import Literature.Geometry.Manifold.KondoTanakaLocalDiffeomorph
import Literature.Topology.FourManifolds.NormalRetraction
import HarnessLib

/-!
# Proof of the Kondo–Tanaka recognition theorem (`KondoTanakaRecognition_holds`)

Topic `Geometry/Manifold`; namespace `Literature.Geometry.Manifold`. Discharge of the named fact
`Literature.Geometry.Manifold.KondoTanakaRecognition` (`LipschitzClarkeRegular.lean`; Kondo–Tanaka,
Nonlinear Anal. 155 (2017), Cor. 1.10 of Thm. 1.3): *a bi-Lipschitz homeomorphism `h : M ≃ₜ N` of
compact smooth manifolds such that `h` (and `h⁻¹`) has no Clarke-singular point is replaced by a
diffeomorphism.* The proof follows the printed one (K–T §2.2–2.3) in the tree's vocabulary:

1. embed `N ⊆ ℝᴷ` by Whitney (Mathlib `exists_embedding_euclidean_of_compact`) and take the
   smooth normal retraction `r` of an open tube `T ⊇ e(N)`
   (`Literature.Topology.FourManifolds.exists_normalRetraction`) — K–T's nearest-point projection
   `π_N`;
2. `F = e ∘ h` is Lipschitz in charts (`exists_lipschitzOnWith_comp_extChartAt_symm`); choose a
   patch system finer than the Lipschitz neighbourhoods (`exists_patchSystem`) and Lipschitz
   extensions `gₚ` of `F ∘ κₚ⁻¹` (Mathlib `LipschitzOnWith.extend_finite_dimension`);
3. smooth: `F_ε = Σₚ ρₚ • (J_ε gₚ) ∘ κₚ` (`KondoTanakaSmoothing`, K–T Def. 2.15/(2.17)), uniformly
   `C₁ε`-close to `F` (Lemma 2.17), and `f_ε = r ∘ F_ε : M → N` is `C^∞` once `F_ε(M) ⊆ T`;
4. pointwise package (`KondoTanakaLocalDiffeomorph`, K–T Lemmas 2.21–2.25 and Example 1.8): near
   every point, for `ε` small, `f_ε` is a local diffeomorphism and injective on a FIXED
   neighbourhood; by compactness finitely many neighbourhoods and one `ε` suffice;
5. `f_ε` is injective (points with equal images are `λ`-close for `F`, a Lebesgue number of the
   cover, because `F_ε ≈ F` and `e ∘ r ≈ id` near `e(N)`) and surjective (the continuous injective
   open self-map `h⁻¹ ∘ f_ε` of `M` is onto, `surjective_of_injective_of_isOpenMap` — this replaces
   the covering-space Lemma 2.26 of K–T), hence a diffeomorphism
   (Mathlib `IsLocalDiffeomorph.diffeomorphOfBijective`).

Only the hypotheses on `h` are used (those on `h⁻¹` follow from them by Clarke's inverse function
theorem, and are not needed by the argument). Everything here is proved; no definitions, no
named facts.

## References

* K. Kondo, M. Tanaka, *Approximations of Lipschitz maps via immersions and differentiable exotic
  sphere theorems*, Nonlinear Anal. 155 (2017) 219–249 (arXiv:1408.6036), Thm. 1.3, Cor. 1.10,
  §2.2–2.3. [KondoTanaka2017]
* F. H. Clarke, *On the inverse function theorem*, Pacific J. Math. 64 (1976). [Clarke1976]
-/

noncomputable section

open scoped Manifold ContDiff Topology NNReal
open Set Function Filter Metric
open Literature.Analysis.Convolution Literature.Topology.FourManifolds

namespace Literature.Geometry.Manifold

/-- **Kondo–Tanaka recognition theorem, working form** (Kondo–Tanaka 2017, Cor. 1.10): a
homeomorphism `h : M ≃ₜ N` between compact Hausdorff `C^∞` manifolds modelled on `ℝⁿ` which is
locally Lipschitz in charts and has no Clarke-singular point in charts is accompanied by a
diffeomorphism `M ≃ₘ N`. [cite: KondoTanaka2017, Corollary 1.10] -/
theorem nonempty_diffeomorph_of_clarkeRegularInCharts {n : ℕ} {M : Type*} [TopologicalSpace M]
    [T2Space M] [CompactSpace M] [ChartedSpace (EuclideanSpace ℝ (Fin n)) M]
    [IsManifold (𝓡 n) ∞ M] {N : Type*} [TopologicalSpace N] [T2Space N]
    [ChartedSpace (EuclideanSpace ℝ (Fin n)) N] [IsManifold (𝓡 n) ∞ N] (h : M ≃ₜ N)
    (hL : LocallyLipschitzInCharts (𝓡 n) (𝓡 n) h) (hR : ClarkeRegularInCharts (𝓡 n) (𝓡 n) h) :
    Nonempty (M ≃ₘ⟮𝓡 n, 𝓡 n⟯ N) := by
  classical
  rcases isEmpty_or_nonempty M with hM | hM
  · exact ⟨{ toEquiv := h.toEquiv
             contMDiff_toFun := fun x => (IsEmpty.false x).elim
             contMDiff_invFun := fun y => (IsEmpty.false (h.symm y)).elim }⟩
  haveI : Nonempty N := hM.map h
  haveI : CompactSpace N := h.compactSpace
  -- Step 1: Whitney embedding of `N` and the normal retraction
  obtain ⟨K, e, he, hemb, hinjd⟩ := exists_embedding_euclidean_of_compact (I := 𝓡 n) (M := N)
  obtain ⟨εr, hεr, hTo, hr, hre⟩ := exists_normalRetraction (I := 𝓡 n) he hemb.injective hinjd
  set T : Set (EuclideanSpace ℝ (Fin K)) := normalTube (𝓡 n) e εr with hT
  set r : EuclideanSpace ℝ (Fin K) → N := normalRetraction (𝓡 n) e εr with hrdef
  have hre0 : ∀ y, e y ∈ T ∧ r (e y) = y := fun y => by
    simpa using hre y 0 (Submodule.zero_mem _) (by simpa using hεr)
  -- Step 2: chart data of `F = e ∘ h`, a fine patch system, Lipschitz extensions
  have hdat : ∀ z : M, ∃ δ > (0 : ℝ), ∃ Lz : ℝ≥0, LipschitzOnWith Lz
      ((e ∘ h) ∘ (extChartAt (𝓡 n) z).symm) (closedBall (extChartAt (𝓡 n) z z) (4 * δ)) := by
    intro z
    obtain ⟨Lz, s, hs, hlip⟩ :=
      exists_lipschitzOnWith_comp_extChartAt_symm (V := EuclideanSpace ℝ (Fin K)) h.continuous hL he z
    obtain ⟨ρ, hρ, hball⟩ := Metric.mem_nhds_iff.1 hs
    exact ⟨ρ / 8, by positivity, Lz,
      hlip.mono ((closedBall_subset_ball (by linarith)).trans hball)⟩
  choose δ hδ Lz hLz using hdat
  obtain ⟨t, P, hP⟩ := exists_patchSystem (I := 𝓡 n) (M := M)
    (fun _ : M => ContinuousLinearEquiv.refl ℝ (EuclideanSpace ℝ (Fin n))) δ hδ
  have hlipκ : ∀ p : ↥t, LipschitzOnWith (Lz p * 1) ((e ∘ h) ∘ (P.chart p).inv)
      (closedBall 0 (4 * P.r p)) := by
    intro p
    obtain ⟨hchart, hrle⟩ := hP p
    have heq : (e ∘ h) ∘ (P.chart p).inv =
        ((e ∘ h) ∘ (extChartAt (𝓡 n) (p : M)).symm) ∘ fun y => y + extChartAt (𝓡 n) (p : M) p := by
      funext y
      simp [hchart, FramedChart.centred, FramedChart.inv_apply]
    rw [heq]
    refine (hLz p).comp (IsometryEquiv.addRight _).isometry.lipschitz.lipschitzOnWith
      fun y hy => ?_
    rw [mem_closedBall, dist_eq_norm, add_sub_cancel_right]
    rw [mem_closedBall, dist_zero_right] at hy
    nlinarith [hy, hrle, P.r_pos p]
  have hext : ∀ p : ↥t, ∃ gp : EuclideanSpace ℝ (Fin n) → EuclideanSpace ℝ (Fin K),
      LipschitzWith (lipschitzExtensionConstant (EuclideanSpace ℝ (Fin K)) * (Lz p * 1)) gp ∧
        EqOn gp ((e ∘ h) ∘ (P.chart p).inv) (ball 0 (3 * P.r p)) := by
    intro p
    obtain ⟨gp, hgpL, hgpeq⟩ := (hlipκ p).extend_finite_dimension
    refine ⟨gp, hgpL, fun y hy => (hgpeq ?_).symm⟩
    exact (ball_subset_closedBall.trans (closedBall_subset_closedBall
      (by nlinarith [P.r_pos p]))) hy
  choose g hgL hgF using hext
  -- Step 3: the smoothed maps and the uniform closeness
  set Fε : ℝ → M → EuclideanSpace ℝ (Fin K) :=
    fun ε x => ∑ p, P.rho p x • mollify ε (g p) ((P.chart p).map x) with hFε
  set C₁ : ℝ := (∑ p : ↥t, ((lipschitzExtensionConstant (EuclideanSpace ℝ (Fin K)) *
    (Lz (p : M) * 1) : ℝ≥0) : ℝ)) * 2 with hC₁
  have hC₁0 : 0 ≤ C₁ := by positivity
  have hsup : ∀ ε, 0 < ε → ∀ x, ‖Fε ε x - e (h x)‖ ≤ C₁ * ε := fun ε hε x => by
    have h1 := P.norm_patchSmooth_sub_le (F := e ∘ h) hgL hgF hε x
    calc ‖Fε ε x - e (h x)‖
        ≤ (∑ p : ↥t, ((lipschitzExtensionConstant (EuclideanSpace ℝ (Fin K)) *
            (Lz (p : M) * 1) : ℝ≥0) : ℝ)) * (2 * ε) := h1
      _ = C₁ * ε := by rw [hC₁]; ring
  -- Step 4: pointwise packages, a finite subcover, one `ε`
  have hpkg := fun q₀ : M => P.exists_nhds_isLocalDiffeomorphAt_injOn hL hR
    (e := e) hTo hr hre0 hgL hgF q₀
  choose W hWo hWq ε₀ hε₀ hWp using hpkg
  obtain ⟨S, -, hScov⟩ := isCompact_univ.elim_nhds_subcover W fun x _ => (hWo x).mem_nhds (hWq x)
  have hcov : ∀ x : M, ∃ s : ↥S, x ∈ W (s : M) := fun x => by
    obtain ⟨i, hi, hx⟩ := mem_iUnion₂.1 (hScov (mem_univ x))
    exact ⟨⟨i, hi⟩, hx⟩
  have hSne : S.Nonempty := by
    obtain ⟨x⟩ := hM
    obtain ⟨s, -⟩ := hcov x
    exact ⟨s, s.2⟩
  set ε₁ : ℝ := S.inf' hSne ε₀ with hε₁
  have hε₁pos : 0 < ε₁ := (Finset.lt_inf'_iff hSne).2 fun s _ => hε₀ s
  have hε₁le : ∀ s ∈ S, ε₁ ≤ ε₀ s := fun s hs => Finset.inf'_le _ hs
  -- Lebesgue number of the cover with respect to `F = e ∘ h`
  have hFc : Continuous (e ∘ h) := he.continuous.comp h.continuous
  have hFinj : Injective (e ∘ h) := hemb.injective.comp h.injective
  obtain ⟨lam, hlam, hleb⟩ := exists_pos_forall_dist_lt hFc hFinj (W := fun s : ↥S => W (s : M))
    (fun s => hWo s) hcov
  -- uniform smallness of `z - e (r z)` near `e(N)`
  set Θ : EuclideanSpace ℝ (Fin K) → ℝ := fun z => ‖z - e (r z)‖ with hΘ
  have hΘc : ContinuousOn Θ T :=
    (continuousOn_id.sub (he.continuous.comp_continuousOn hr.continuousOn)).norm
  have hKc : IsCompact (range e) := isCompact_range he.continuous
  have hKT : range e ⊆ T := by rintro _ ⟨y, rfl⟩; exact (hre0 y).1
  have hΘ0 : ∀ z ∈ range e, Θ z = 0 := by rintro _ ⟨y, rfl⟩; simp [hΘ, (hre0 y).2]
  obtain ⟨ϑ, hϑ, hϑT, hϑβ⟩ := exists_cthickening_subset_forall_lt hTo hKc hKT hΘc hΘ0
    (β := lam / 4) (by positivity)
  -- the smoothing parameter
  set m : ℝ := min ϑ (lam / 8) with hm
  have hm0 : 0 < m := lt_min hϑ (by positivity)
  set ε : ℝ := min (ε₁ / 2) (m / (C₁ + 1)) with hεdef
  have hεpos : 0 < ε := lt_min (by positivity) (by positivity)
  have hεlt : ε < ε₁ := (min_le_left _ _).trans_lt (by linarith)
  have hεsmall : C₁ * ε ≤ m := by
    have h1 : C₁ * ε ≤ C₁ * (m / (C₁ + 1)) := mul_le_mul_of_nonneg_left (min_le_right _ _) hC₁0
    have h2 : C₁ * (m / (C₁ + 1)) ≤ m := by
      rw [mul_div_assoc', div_le_iff₀ (by positivity)]
      nlinarith [hC₁0, hm0]
    exact h1.trans h2
  have hεI : ∀ s ∈ S, ε ∈ Ioo 0 (ε₀ s) := fun s hs => ⟨hεpos, hεlt.trans_le (hε₁le s hs)⟩
  set f : M → N := r ∘ Fε ε with hf
  -- (1) `F_ε(M)` lies in the `ϑ`-neighbourhood of `e(N)`, inside the tube
  have hFεnear : ∀ x, Fε ε x ∈ cthickening ϑ (range e) := fun x =>
    mem_cthickening_of_dist_le _ (e (h x)) _ _ (mem_range_self _) (by
      rw [dist_eq_norm]
      exact (hsup ε hεpos x).trans (hεsmall.trans (min_le_left _ _)))
  have hFεT : ∀ x, Fε ε x ∈ T := fun x => hϑT (hFεnear x)
  -- (2) `f` is smooth and a local diffeomorphism
  have hFεs : ContMDiff (𝓡 n) 𝓘(ℝ, EuclideanSpace ℝ (Fin K)) ∞ (Fε ε) :=
    P.contMDiff_patchSmooth g (fun p => (hgL p).continuous) ε
  have hfs : ContMDiff (𝓡 n) (𝓡 n) ∞ f := hr.comp_contMDiff hFεs hFεT
  have hld : IsLocalDiffeomorph (𝓡 n) (𝓡 n) ∞ f := fun x => by
    obtain ⟨s, hxs⟩ := hcov x
    exact (hWp s ε (hεI s s.2)).2.1 x hxs
  -- (3) `f` is injective
  have hinj : Injective f := by
    intro a b hab
    have hclose : dist ((e ∘ h) a) ((e ∘ h) b) < lam := by
      have h1 : ‖Fε ε a - e (h a)‖ ≤ lam / 8 :=
        (hsup ε hεpos a).trans (hεsmall.trans (min_le_right _ _))
      have h2 : ‖Fε ε b - e (h b)‖ ≤ lam / 8 :=
        (hsup ε hεpos b).trans (hεsmall.trans (min_le_right _ _))
      have h3 : ‖Fε ε a - e (r (Fε ε a))‖ < lam / 4 := hϑβ _ (hFεnear a)
      have h4 : ‖Fε ε b - e (r (Fε ε b))‖ < lam / 4 := hϑβ _ (hFεnear b)
      have h5 : e (r (Fε ε a)) = e (r (Fε ε b)) := congrArg e hab
      rw [dist_eq_norm]
      simp only [comp_apply]
      have heq : e (h a) - e (h b) = (e (h a) - Fε ε a) + (Fε ε a - e (r (Fε ε a))) +
          (e (r (Fε ε b)) - Fε ε b) + (Fε ε b - e (h b)) := by
        rw [h5]; abel
      rw [heq]
      refine (norm_add_le _ _).trans_lt ?_
      have h6 := norm_add₃_le (a := e (h a) - Fε ε a) (b := Fε ε a - e (r (Fε ε a)))
        (c := e (r (Fε ε b)) - Fε ε b)
      rw [norm_sub_rev (e (h a)), norm_sub_rev (e (r (Fε ε b)))] at h6
      linarith
    obtain ⟨s, has, hbs⟩ := hleb a b hclose
    exact (hWp s ε (hεI s s.2)).2.2 has hbs hab
  -- (4) `f` is surjective
  have hsurj : Surjective f := by
    haveI : LocallyConnectedSpace M :=
      ChartedSpace.locallyConnectedSpace (EuclideanSpace ℝ (Fin n)) M
    have hg' : Surjective (h.symm ∘ f) :=
      surjective_of_injective_of_isOpenMap (h.symm.continuous.comp hfs.continuous)
        (h.symm.injective.comp hinj) (h.symm.isOpenMap.comp hld.isOpenMap)
    intro y
    obtain ⟨x, hx⟩ := hg' (h.symm y)
    exact ⟨x, h.symm.injective hx⟩
  -- (5) conclusion
  exact ⟨hld.diffeomorphOfBijective ⟨hinj, hsurj⟩⟩

/-- **Discharge of the named fact `KondoTanakaRecognition`** (Kondo–Tanaka 2017, Cor. 1.10): a
bi-Lipschitz homeomorphism of compact smooth manifolds modelled on `ℝⁿ` with no Clarke-singular
point (for it and its inverse) yields a diffeomorphism. [cite: KondoTanaka2017, Corollary 1.10] -/
theorem KondoTanakaRecognition_holds : KondoTanakaRecognition := by
  intro n M _ _ _ _ _ _ N _ _ _ _ _ h hL _ hR _
  exact nonempty_diffeomorph_of_clarkeRegularInCharts h hL hR

end Literature.Geometry.Manifold

end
══════════
**WORK REQUIRED**
Look through the lines above and collect those with the word "Topology".

**TASK SOLUTION**
import Literature.Topology.FourManifolds.NormalRetraction
   (`Literature.Topology.FourManifolds.exists_normalRetraction`) — K–T's nearest-point projection
open scoped Manifold ContDiff Topology NNReal
open Literature.Analysis.Convolution Literature.Topology.FourManifolds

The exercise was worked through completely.